Children present a variety of eye problems that are quite distinct from those of adults.

What causes blocked tear ducts?

The cause of blocked tear ducts is a delay in the opening of the tear ducts inside the nose. This duct is the tiny tube that leads from the inner corner of the eye to inside the nose. Healthy eyes constantly make tears to keep the eye moist. Tears normally drain from the tear duct down into the nose. Eyes can become watery because of too many tears (crying) or because the tear duct is blocked.
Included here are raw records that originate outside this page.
/-- **ODD line ∧ (LT) ∧ `‖B_{1,ψ⁻¹}‖ = p⁻¹` ⟹ `Ш(W)[p] = 0`** (+ hMW, hCT, hGZK, `r_an = 1`): `sha_noPTorsion_of_caseS_local` ∘ `caseS_local_of_odd_line`.
[cite: MazurWiles1984, Thm. 2 (p. 214)] [cite: Cassels1962ArithmeticIV] -/
theorem sha_noPTorsion_of_odd_line_of_forall_imp (hMW : MazurWiles1984.thm2_card_oddChiClassGroup_eq_bernoulli)
    (hCT : exists_casselsTate_pairing (K := ℚ)) (hGZK : rank_eq_analyticRank_of_analyticRank_le_one)
    (hCM : W.HasCM) (hram : CMRamified W p) (h5 : 5 ≤ p) (hr : W.analyticRank = 1)
    {f : ℕ} [NeZero f] (ψ : DirichletCharacter ℚ_[p] f) (ω : DirichletCharacter ℚ_[p] p)
    (hψ : ψ.Odd) (hω : IsTeichmullerCharacter ω)
    (hss : ∀ ℓ : ℕ, ℓ.Prime → ¬ (ℓ ∣ p * W.conductorNorm ℤ) →
      ‖((W.LFunction ℓ : ℤ) : ℚ_[p]) - (ψ (ℓ : ZMod f) + ψ⁻¹ (ℓ : ZMod f) * ω (ℓ : ZMod p))‖ < 1)
    (hB : ‖bernoulliOnePrim ψ⁻¹‖ = (p : ℝ)⁻¹)
    {v : HeightOneSpectrum (𝓞 ℚ)} (hpv : ((p : ℕ) : 𝓞 ℚ) ∈ v.asIdeal)
    (Φ₀ : StableSubgroup (absoluteGaloisGroup ℚ) (geomTorsion W (p : ℤ))) (hcard₀ : Nat.card Φ₀.Sub = p)
    (hodd : ∀ c : absoluteGaloisGroup ℚ, IsComplexConjugation (Rat.castHom ℝ) c → ∀ x : Φ₀.Sub, c • x = -x)
    (hLT₀ : ∀ P : (W.baseChange (v.adicCompletion ℚ)).toAffine.Point,
      (∃ R : localPoints W (v.adicCompletion ℚ),
        (p : ℤ) • R = Affine.Point.map (W' := W)
          (IsScalarTower.toAlgHom ℚ (v.adicCompletion ℚ) (AlgebraicClosure (v.adicCompletion ℚ))) P ∧
        ∀ σ : absoluteGaloisGroup (v.adicCompletion ℚ), ∃ t ∈ Φ₀.toAddSubgroup,
          σ • R - R = pointsMap W (v.adicCompletion ℚ) (t : geomPoints W)) →
      ∃ S : (W.baseChange (v.adicCompletion ℚ)).toAffine.Point, p • S = P) :
    ∀ x : W.sha, (p : ℤ) • x = 0 → x = 0 :=
  sha_noPTorsion_of_caseS_local W hMW hCT hGZK hCM hram h5 hr ψ ω hψ hω hss hB hpv
    (caseS_local_of_odd_line W hCM h5 hram v Φ₀ hcard₀ hodd hLT₀)

/-- **ODD line ∧ (LT) ∧ `‖B_{1,ψ⁻¹}‖ = p⁻¹` ⟹ (`BSDp W p ↔ p ∤ #Ш_an(W)`)** (+ hMW, hCT, hGZK, `r_an = 1`).
[cite: MazurWiles1984, Thm. 2 (p. 214)] [cite: Cassels1962ArithmeticIV] [cite: Miller2011LMS, Def. 1.1] -/
theorem bsdp_iff_shaAnUnit_of_odd_line_of_forall_imp (hMW : MazurWiles1984.thm2_card_oddChiClassGroup_eq_bernoulli)
    (hCT : exists_casselsTate_pairing (K := ℚ)) (hGZK : rank_eq_analyticRank_of_analyticRank_le_one)
    (hCM : W.HasCM) (hram : CMRamified W p) (h5 : 5 ≤ p) (hr : W.analyticRank = 1)
    {f : ℕ} [NeZero f] (ψ : DirichletCharacter ℚ_[p] f) (ω : DirichletCharacter ℚ_[p] p)
    (hψ : ψ.Odd) (hω : IsTeichmullerCharacter ω)
    (hss : ∀ ℓ : ℕ, ℓ.Prime → ¬ (ℓ ∣ p * W.conductorNorm ℤ) →
      ‖((W.LFunction ℓ : ℤ) : ℚ_[p]) - (ψ (ℓ : ZMod f) + ψ⁻¹ (ℓ : ZMod f) * ω (ℓ : ZMod p))‖ < 1)
    (hB : ‖bernoulliOnePrim ψ⁻¹‖ = (p : ℝ)⁻¹)
    {v : HeightOneSpectrum (𝓞 ℚ)} (hpv : ((p : ℕ) : 𝓞 ℚ) ∈ v.asIdeal)
    (Φ₀ : StableSubgroup (absoluteGaloisGroup ℚ) (geomTorsion W (p : ℤ))) (hcard₀ : Nat.card Φ₀.Sub = p)
    (hodd : ∀ c : absoluteGaloisGroup ℚ, IsComplexConjugation (Rat.castHom ℝ) c → ∀ x : Φ₀.Sub, c • x = -x)
    (hLT₀ : ∀ P : (W.baseChange (v.adicCompletion ℚ)).toAffine.Point,
      (∃ R : localPoints W (v.adicCompletion ℚ),
        (p : ℤ) • R = Affine.Point.map (W' := W)
          (IsScalarTower.toAlgHom ℚ (v.adicCompletion ℚ) (AlgebraicClosure (v.adicCompletion ℚ))) P ∧
        ∀ σ : absoluteGaloisGroup (v.adicCompletion ℚ), ∃ t ∈ Φ₀.toAddSubgroup,
          σ • R - R = pointsMap W (v.adicCompletion ℚ) (t : geomPoints W)) →
      ∃ S : (W.baseChange (v.adicCompletion ℚ)).toAffine.Point, p • S = P) :
    BSDp W p ↔ ∃ q : ℚ, shaAn W = (q : ℂ) ∧ padicValRat p q = 0 :=
  bsdp_iff_shaAnUnit_of_caseS_local W hMW hCT hGZK hCM hram h5 hr ψ ω hψ hω hss hB hpv
    (caseS_local_of_odd_line W hCM h5 hram v Φ₀ hcard₀ hodd hLT₀)

/-- **EVEN line ∧ (LA) ∧ `‖B_{1,ψ⁻¹}‖ = p⁻¹` ⟹ `Ш(W)[p] = 0`** (+ hMW, hCT, hGZK, `r_an = 1`).
[cite: MazurWiles1984, Thm. 2 (p. 214)] [cite: Cassels1962ArithmeticIV] -/
theorem sha_noPTorsion_of_even_line_of_forall_exists (hMW : MazurWiles1984.thm2_card_oddChiClassGroup_eq_bernoulli)
    (hCT : exists_casselsTate_pairing (K := ℚ)) (hGZK : rank_eq_analyticRank_of_analyticRank_le_one)
    (hCM : W.HasCM) (hram : CMRamified W p) (h5 : 5 ≤ p) (hr : W.analyticRank = 1)
    {f : ℕ} [NeZero f] (ψ : DirichletCharacter ℚ_[p] f) (ω : DirichletCharacter ℚ_[p] p)
    (hψ : ψ.Odd) (hω : IsTeichmullerCharacter ω)
    (hss : ∀ ℓ : ℕ, ℓ.Prime → ¬ (ℓ ∣ p * W.conductorNorm ℤ) →
      ‖((W.LFunction ℓ : ℤ) : ℚ_[p]) - (ψ (ℓ : ZMod f) + ψ⁻¹ (ℓ : ZMod f) * ω (ℓ : ZMod p))‖ < 1)
    (hB : ‖bernoulliOnePrim ψ⁻¹‖ = (p : ℝ)⁻¹)
    {v : HeightOneSpectrum (𝓞 ℚ)} (hpv : ((p : ℕ) : 𝓞 ℚ) ∈ v.asIdeal)
    (Φ₀ : StableSubgroup (absoluteGaloisGroup ℚ) (geomTorsion W (p : ℤ))) (hcard₀ : Nat.card Φ₀.Sub = p)
    (heven : ∀ c : absoluteGaloisGroup ℚ, IsComplexConjugation (Rat.castHom ℝ) c → ∀ x : Φ₀.Sub, c • x = x)
    (hLA₀ : ∀ P : (W.baseChange (v.adicCompletion ℚ)).toAffine.Point,
      ∃ R : localPoints W (v.adicCompletion ℚ),
        (p : ℤ) • R = Affine.Point.map (W' := W)
          (IsScalarTower.toAlgHom ℚ (v.adicCompletion ℚ) (AlgebraicClosure (v.adicCompletion ℚ))) P ∧
        ∀ σ : absoluteGaloisGroup (v.adicCompletion ℚ), ∃ t ∈ Φ₀.toAddSubgroup,
          σ • R - R = pointsMap W (v.adicCompletion ℚ) (t : geomPoints W)) :
    ∀ x : W.sha, (p : ℤ) • x = 0 → x = 0 :=
  sha_noPTorsion_of_caseS_local W hMW hCT hGZK hCM hram h5 hr ψ ω hψ hω hss hB hpv
    (caseS_local_of_even_line W hCM h5 hram v Φ₀ hcard₀ heven hLA₀)

/-- **EVEN line ∧ (LA) ∧ `‖B_{1,ψ⁻¹}‖ = p⁻¹` ⟹ (`BSDp W p ↔ p ∤ #Ш_an(W)`)** (+ hMW, hCT, hGZK, `r_an = 1`).
[cite: MazurWiles1984, Thm. 2 (p. 214)] [cite: Cassels1962ArithmeticIV] [cite: Miller2011LMS, Def. 1.1] -/
theorem bsdp_iff_shaAnUnit_of_even_line_of_forall_exists (hMW : MazurWiles1984.thm2_card_oddChiClassGroup_eq_bernoulli)
    (hCT : exists_casselsTate_pairing (K := ℚ)) (hGZK : rank_eq_analyticRank_of_analyticRank_le_one)
    (hCM : W.HasCM) (hram : CMRamified W p) (h5 : 5 ≤ p) (hr : W.analyticRank = 1)
    {f : ℕ} [NeZero f] (ψ : DirichletCharacter ℚ_[p] f) (ω : DirichletCharacter ℚ_[p] p)
    (hψ : ψ.Odd) (hω : IsTeichmullerCharacter ω)
    (hss : ∀ ℓ : ℕ, ℓ.Prime → ¬ (ℓ ∣ p * W.conductorNorm ℤ) →
      ‖((W.LFunction ℓ : ℤ) : ℚ_[p]) - (ψ (ℓ : ZMod f) + ψ⁻¹ (ℓ : ZMod f) * ω (ℓ : ZMod p))‖ < 1)
    (hB : ‖bernoulliOnePrim ψ⁻¹‖ = (p : ℝ)⁻¹)
    {v : HeightOneSpectrum (𝓞 ℚ)} (hpv : ((p : ℕ) : 𝓞 ℚ) ∈ v.asIdeal)
    (Φ₀ : StableSubgroup (absoluteGaloisGroup ℚ) (geomTorsion W (p : ℤ))) (hcard₀ : Nat.card Φ₀.Sub = p)
    (heven : ∀ c : absoluteGaloisGroup ℚ, IsComplexConjugation (Rat.castHom ℝ) c → ∀ x : Φ₀.Sub, c • x = x)
    (hLA₀ : ∀ P : (W.baseChange (v.adicCompletion ℚ)).toAffine.Point,
      ∃ R : localPoints W (v.adicCompletion ℚ),
        (p : ℤ) • R = Affine.Point.map (W' := W)
          (IsScalarTower.toAlgHom ℚ (v.adicCompletion ℚ) (AlgebraicClosure (v.adicCompletion ℚ))) P ∧
        ∀ σ : absoluteGaloisGroup (v.adicCompletion ℚ), ∃ t ∈ Φ₀.toAddSubgroup,
          σ • R - R = pointsMap W (v.adicCompletion ℚ) (t : geomPoints W)) :
    BSDp W p ↔ ∃ q : ℚ, shaAn W = (q : ℂ) ∧ padicValRat p q = 0 :=
  bsdp_iff_shaAnUnit_of_caseS_local W hMW hCT hGZK hCM hram h5 hr ψ ω hψ hω hss hB hpv
    (caseS_local_of_even_line W hCM h5 hram v Φ₀ hcard₀ heven hLA₀)

end Packaged

end Summit.BirchSwinnertonDyer.BirchSwinnertonDyer.Theorems.PrintCFram.SelmerCount

end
1 in 5 newborns has a tear duct that is not fully developed. One or both eyes can be affected. In time, the tear duct finishes developing and the problem disappears. This usually happens within a few weeks of birth, although massage therapy of the duct is sometimes needed. In some infants it can take several months and occasionally a surgical procedure must be performed to unblock the tear duct.

Blocked tear ducts

What is amblyopia?

 Amblyopia (commonly called lazy eye) is the medical term for a loss of vision in an apparently healthy eye. This occurs in infants and young children if there is an imbalance of the image received between the two eyes. An eye imbalance can occur when there is cataract, strabismus, ptosis (droopy eyelid), eye injury, or refractive error that is worse in one eye. Amblyopia usually does not have symptoms and often is discovered at a school vision screening. It is ideally treated by an eye doctor before the child is 6 to 10 years old or the vision loss will be permanent. Treatment entails correcting the underlying problem and encouraging the child to use the lazy eye by wearing glasses and/or wearing a patch over the “good” eye or by instilling an eyedrop to the good eye.